** Data extracts follows **

import Literature.AlgebraicGeometry.Resolution.TameDescent
import Literature.AlgebraicGeometry.Resolution.TameRootLayers
import Literature.AlgebraicGeometry.Resolution.HenselianRationalityPerfectSplit
import Literature.AlgebraicGeometry.Resolution.ResidueTranscendentalExtensions
import Literature.AlgebraicGeometry.Resolution.Kuhlmann2019Lemma54Proofs
import Literature.AlgebraicGeometry.Resolution.KrasnerHenselian
import HarnessLib

/-!
# Henselian rationality over a perfect henselian ground field of rank one, split case (Temkin 2013, Thm. 3.2.3)

Topic: `Literature/AlgebraicGeometry/Resolution` (valued function fields). M. Temkin,
*Inseparable local uniformization*, J. Algebra 373 (2013) 65–119 = arXiv:0804.1554v3, Thm. 3.2.3:

> Let `K` be a one-dimensional analytic `k`-field with trivial invariant `F_{K/k}` and assume
> that `k` is deeply ramified. Then `K` is isomorphic to a `k`-subfield of `\widehat{k^a}` or
> `K = \overline{l(T)}` for an element `T ∈ K` and a finite extension `l/k`.
> *Proof.* Step 1. The Theorem holds when `K` is `k`-split. By §2.4, `L^{mr}K = \overline{L^{mr}(x)}`
> for a finite moderately ramified extension … Our starting point is [temst], which implies that
> the Theorem holds when `K` is `k`-split and `k = k^{mr}` … by [Duc] … Step 2. The general case …

This file PROVES the split case in the henselian rendering of the tree — the statement (HR)
isolated by `RelativeCurveValuativeInputCharP.lean` as the one valuation-theoretic input of
Temkin's Thm. 3.3.1 in characteristic `p` (there: `valuativeInput_charP_of_henselianRational :
(HR) ⇒ (J1)`; with `Temkin2013RelativeCurveSmoothFibre.of_inputs : (J1) → (J2) → ` the named
fact):

> **(HR)** for `C ≤ F ≤ Ω` (`(Ω, V)` algebraically closed of characteristic `p`, residue
> characteristic `p`) with `C` perfect, henselian, of rank one, `F|C` finitely and separably
> generated of transcendence degree `1`, `(F|C, V)` immediate and `C` algebraically closed in
> `F^h`: `F ≤ C(x)^h` for some `x ∈ F` transcendental over `C`.

Temkin's two steps become: pass to a tame `T ⊇ C` without proper tame extensions
(`exists_tame_extension`, `TameRootLayers.lean` — the algebraic stand-in for `L^{mr}`); there
`T·F` is henselian rational (`henselianRational_of_perfect_of_forall_isAlgebraic_mem`,
`HenselianRationalityPerfectSplit.lean` = [temst] Thm. 6.3.1 in Kuhlmann's architecture);
descend to a finite tame root layer `L` and, if the generator is not a limit of elements of `L`,
pull it down to `C` (`le_henselization_of_rootLayer`, `TameDescent.lean` = Kuhlmann–Vlahu 2014,
Thm. 14.5 — Temkin's [Duc]) and move it into `F` (`kuhlmannVlahu_thm111_of_perfect`); if it is
such a limit, every element of `F^h` is a limit of elements of `C` (Kuhlmann–Vlahu Lemma 14.1's
mechanism and `C`-splitness, Cor. 3.1.10) and any separating element of `F|C` generates `F^h`
(Kuhlmann 2019, Thm. 2.3) — the henselian shadow of Temkin's case "`K ⊆ \widehat{k^a}`"
(Thm. 3.2.4), which needs no separate treatment here.

* `forall_exists_valuation_sub_lt_of_mem_henselization_closure'` — if `x` is a limit of
  elements of `K` then so is every element of `K(x)^h` — PROVED;
* `henselianRational_of_perfect` — **(HR)** [cite: Temkin2013, Thm. 3.2.3] — PROVED.

No definitions, no named facts.

## Sources

* M. Temkin, J. Algebra 373 (2013) = arXiv:0804.1554v3, §3.1 Cor. 3.1.10, §3.2 Thm. 3.2.3 and
  its proof (Steps 1–2), Thm. 3.2.4, pp. 22–25 of the held arXiv text. [Temkin2013]
* M. Temkin, *Stable modification of relative curves*, J. Algebraic Geom. 19 (2010) =
  arXiv:0707.3953, Thm. 6.3.1 ([temst]).
* F.-V. Kuhlmann, I. Vlahu, Math. Z. 276 (2014) = arXiv:1304.0200, Thm. 11.1, Lemma 14.1,
  Thm. 14.5. [KuhlmannVlahu2014]
* F.-V. Kuhlmann, Israel J. Math. 234 (2019) = arXiv:1701.05508, Thm. 2.3, Prop. 5.2. [Kuhlmann2019]
-/

noncomputable section
/-! ### The `E`, `D`, `C` parts of the uniform bound -/

/-- **The `E` part of the uniform local Type-I bound of the zoom.**  If the frame obeys the
`E`-clause of `UniformScaledEnergy` at the vertex `(T + ρ²z'.1, x₀ + ρz'.2)` and radius `ρr'`, then
`E(Q(z',r'); ∇w) ≤ 3C` for `w = ρ • stPull (ρ²) ρ T x₀ u` (`|∇w|²_F ≤ 3‖∇w‖²`, `∇w = ρ²(∇u)∘Φ`,
substitution `dz = ρ⁵ dz'`). [folklore] -/
theorem cknE_zoom_le {ρ C T r' : ℝ} (hρ : 0 < ρ) (hr' : 0 < r')
    {x₀ : EuclideanSpace ℝ (Fin 3)} {u : ℝ → EuclideanSpace ℝ (Fin 3) → EuclideanSpace ℝ (Fin 3)}
    {z' : ℝ × EuclideanSpace ℝ (Fin 3)}
    (hE : ∫⁻ t in Icc (T + ρ ^ 2 * z'.1 - (ρ * r') ^ 2) (T + ρ ^ 2 * z'.1),
      ∫⁻ x in ball (x₀ + ρ • z'.2) (ρ * r'), ENNReal.ofReal (‖fderiv ℝ (u t) x‖ ^ 2) ≤
        ENNReal.ofReal (C * (ρ * r'))) :
    cknE r' z' (fun s y => fderiv ℝ ((ρ • stPull (ρ ^ 2) ρ T x₀ u) s) y) ≤ ENNReal.ofReal (3 * C) := by
  have hρ2 : 0 < ρ ^ 2 := by positivity
  set t₁ : ℝ := T + ρ ^ 2 * z'.1 with ht₁
  set x₁ : EuclideanSpace ℝ (Fin 3) := x₀ + ρ • z'.2 with hx₁
  set S : Set (ℝ × EuclideanSpace ℝ (Fin 3)) := parabolicCylinder (ρ * r') ((t₁, x₁) : ℝ × _) with hS
  set F : ℝ × EuclideanSpace ℝ (Fin 3) → ℝ≥0∞ := fun z =>
    ENNReal.ofReal (3 * ρ ^ 4) * ENNReal.ofReal (‖fderiv ℝ (u z.1) z.2‖ ^ 2) with hF
  -- pointwise: the integrand of `E` for the zoom is `≤ F ∘ Φ`
  have hpt : ∀ z : ℝ × EuclideanSpace ℝ (Fin 3),
      ENNReal.ofReal (frobeniusNormSq (fderiv ℝ ((ρ • stPull (ρ ^ 2) ρ T x₀ u) z.1) z.2)) ≤
        F (stAffine (ρ ^ 2) ρ T x₀ z) := by
    intro z
    have hgrad : fderiv ℝ ((ρ • stPull (ρ ^ 2) ρ T x₀ u) z.1) z.2 =
        (ρ ^ 2) • fderiv ℝ (u (T + ρ ^ 2 * z.1)) (x₀ + ρ • z.2) := by
      rw [show (ρ • stPull (ρ ^ 2) ρ T x₀ u) z.1 = ρ • (stPull (ρ ^ 2) ρ T x₀ u z.1) from rfl,
        fderiv_const_smul_field, Pi.smul_apply, fderiv_stPull, smul_smul, sq]
    rw [hgrad, frobeniusNormSq_smul_eq, hF, stAffine_apply]
    dsimp only
    rw [← ENNReal.ofReal_mul (by positivity)]
    refine ENNReal.ofReal_le_ofReal ?_
    have h3 := frobeniusNormSq_le_three_mul (F := EuclideanSpace ℝ (Fin 3))
      (fderiv ℝ (u (T + ρ ^ 2 * z.1)) (x₀ + ρ • z.2))
    nlinarith [sq_nonneg (ρ ^ 2)]
  -- the substitution
  have hpre : stAffine (ρ ^ 2) ρ T x₀ ⁻¹' S = parabolicCylinder r' z' := by
    rw [hS, ht₁, hx₁]; exact stAffine_preimage_parabolicCylinder hρ T x₀ r' z'
  have hsub := setLIntegral_preimage_comp_stAffine hρ2 hρ T x₀ F S
  rw [hpre, finrank_euclideanSpace_fin] at hsub
  -- Tonelli (inequality, no measurability) and the `E` clause
  have hFS : ∫⁻ z in S, F z ≤ ENNReal.ofReal (3 * ρ ^ 4) * ENNReal.ofReal (C * (ρ * r')) := by
    rw [hS, parabolicCylinder]
    dsimp only
    rw [Measure.volume_eq_prod, ← Measure.prod_restrict]
    calc ∫⁻ z, F z ∂(volume.restrict (Ioo (t₁ - (ρ * r') ^ 2) t₁)).prod (volume.restrict (ball x₁ (ρ * r')))
        ≤ ∫⁻ t in Ioo (t₁ - (ρ * r') ^ 2) t₁, ∫⁻ x in ball x₁ (ρ * r'), F (t, x) := lintegral_prod_le _
      _ ≤ ∫⁻ t in Icc (t₁ - (ρ * r') ^ 2) t₁, ∫⁻ x in ball x₁ (ρ * r'), F (t, x) :=
          lintegral_mono_set Ioo_subset_Icc_self
      _ = ENNReal.ofReal (3 * ρ ^ 4) * ∫⁻ t in Icc (t₁ - (ρ * r') ^ 2) t₁,
            ∫⁻ x in ball x₁ (ρ * r'), ENNReal.ofReal (‖fderiv ℝ (u t) x‖ ^ 2) := by
          rw [← lintegral_const_mul' _ _ ENNReal.ofReal_ne_top]
          refine lintegral_congr fun t => ?_
          rw [← lintegral_const_mul' _ _ ENNReal.ofReal_ne_top]
      _ ≤ ENNReal.ofReal (3 * ρ ^ 4) * ENNReal.ofReal (C * (ρ * r')) := mul_le_mul' le_rfl hE
  -- assemble
  rw [cknE]
  calc (ENNReal.ofReal r')⁻¹ * ∫⁻ q in parabolicCylinder r' z',
        ENNReal.ofReal (frobeniusNormSq (fderiv ℝ ((ρ • stPull (ρ ^ 2) ρ T x₀ u) q.1) q.2))
      ≤ (ENNReal.ofReal r')⁻¹ * ∫⁻ q in parabolicCylinder r' z', F (stAffine (ρ ^ 2) ρ T x₀ q) :=
        mul_le_mul' le_rfl (lintegral_mono fun q => hpt q)
    _ = (ENNReal.ofReal r')⁻¹ * (ENNReal.ofReal (ρ ^ 2 * ρ ^ 3)⁻¹ * ∫⁻ z in S, F z) := by rw [hsub]
    _ ≤ (ENNReal.ofReal r')⁻¹ * (ENNReal.ofReal (ρ ^ 2 * ρ ^ 3)⁻¹ *
          (ENNReal.ofReal (3 * ρ ^ 4) * ENNReal.ofReal (C * (ρ * r')))) := by gcongr
    _ = ENNReal.ofReal (3 * C) := by
        rw [← ENNReal.ofReal_inv_of_pos hr', ← ENNReal.ofReal_mul (by positivity),
          ← ENNReal.ofReal_mul (by positivity), ← ENNReal.ofReal_mul (by positivity)]
        congr 1
        field_simp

** End of Data extracts **

▶ [Task to complete]: Could you write out, exactly as they stand, only the lines above that begin at the line with "ℝ → EuclideanSpace" and stop after the line with "rw [show (ρ"?

▶ [Response]:
    {x₀ : EuclideanSpace ℝ (Fin 3)} {u : ℝ → EuclideanSpace ℝ (Fin 3) → EuclideanSpace ℝ (Fin 3)}
    {z' : ℝ × EuclideanSpace ℝ (Fin 3)}
    (hE : ∫⁻ t in Icc (T + ρ ^ 2 * z'.1 - (ρ * r') ^ 2) (T + ρ ^ 2 * z'.1),
      ∫⁻ x in ball (x₀ + ρ • z'.2) (ρ * r'), ENNReal.ofReal (‖fderiv ℝ (u t) x‖ ^ 2) ≤
        ENNReal.ofReal (C * (ρ * r'))) :
    cknE r' z' (fun s y => fderiv ℝ ((ρ • stPull (ρ ^ 2) ρ T x₀ u) s) y) ≤ ENNReal.ofReal (3 * C) := by
  have hρ2 : 0 < ρ ^ 2 := by positivity
  set t₁ : ℝ := T + ρ ^ 2 * z'.1 with ht₁
  set x₁ : EuclideanSpace ℝ (Fin 3) := x₀ + ρ • z'.2 with hx₁
  set S : Set (ℝ × EuclideanSpace ℝ (Fin 3)) := parabolicCylinder (ρ * r') ((t₁, x₁) : ℝ × _) with hS
  set F : ℝ × EuclideanSpace ℝ (Fin 3) → ℝ≥0∞ := fun z =>
    ENNReal.ofReal (3 * ρ ^ 4) * ENNReal.ofReal (‖fderiv ℝ (u z.1) z.2‖ ^ 2) with hF
  -- pointwise: the integrand of `E` for the zoom is `≤ F ∘ Φ`
  have hpt : ∀ z : ℝ × EuclideanSpace ℝ (Fin 3),
      ENNReal.ofReal (frobeniusNormSq (fderiv ℝ ((ρ • stPull (ρ ^ 2) ρ T x₀ u) z.1) z.2)) ≤
        F (stAffine (ρ ^ 2) ρ T x₀ z) := by
    intro z
    have hgrad : fderiv ℝ ((ρ • stPull (ρ ^ 2) ρ T x₀ u) z.1) z.2 =
        (ρ ^ 2) • fderiv ℝ (u (T + ρ ^ 2 * z.1)) (x₀ + ρ • z.2) := by
      rw [show (ρ • stPull (ρ ^ 2) ρ T x₀ u) z.1 = ρ • (stPull (ρ ^ 2) ρ T x₀ u z.1) from rfl,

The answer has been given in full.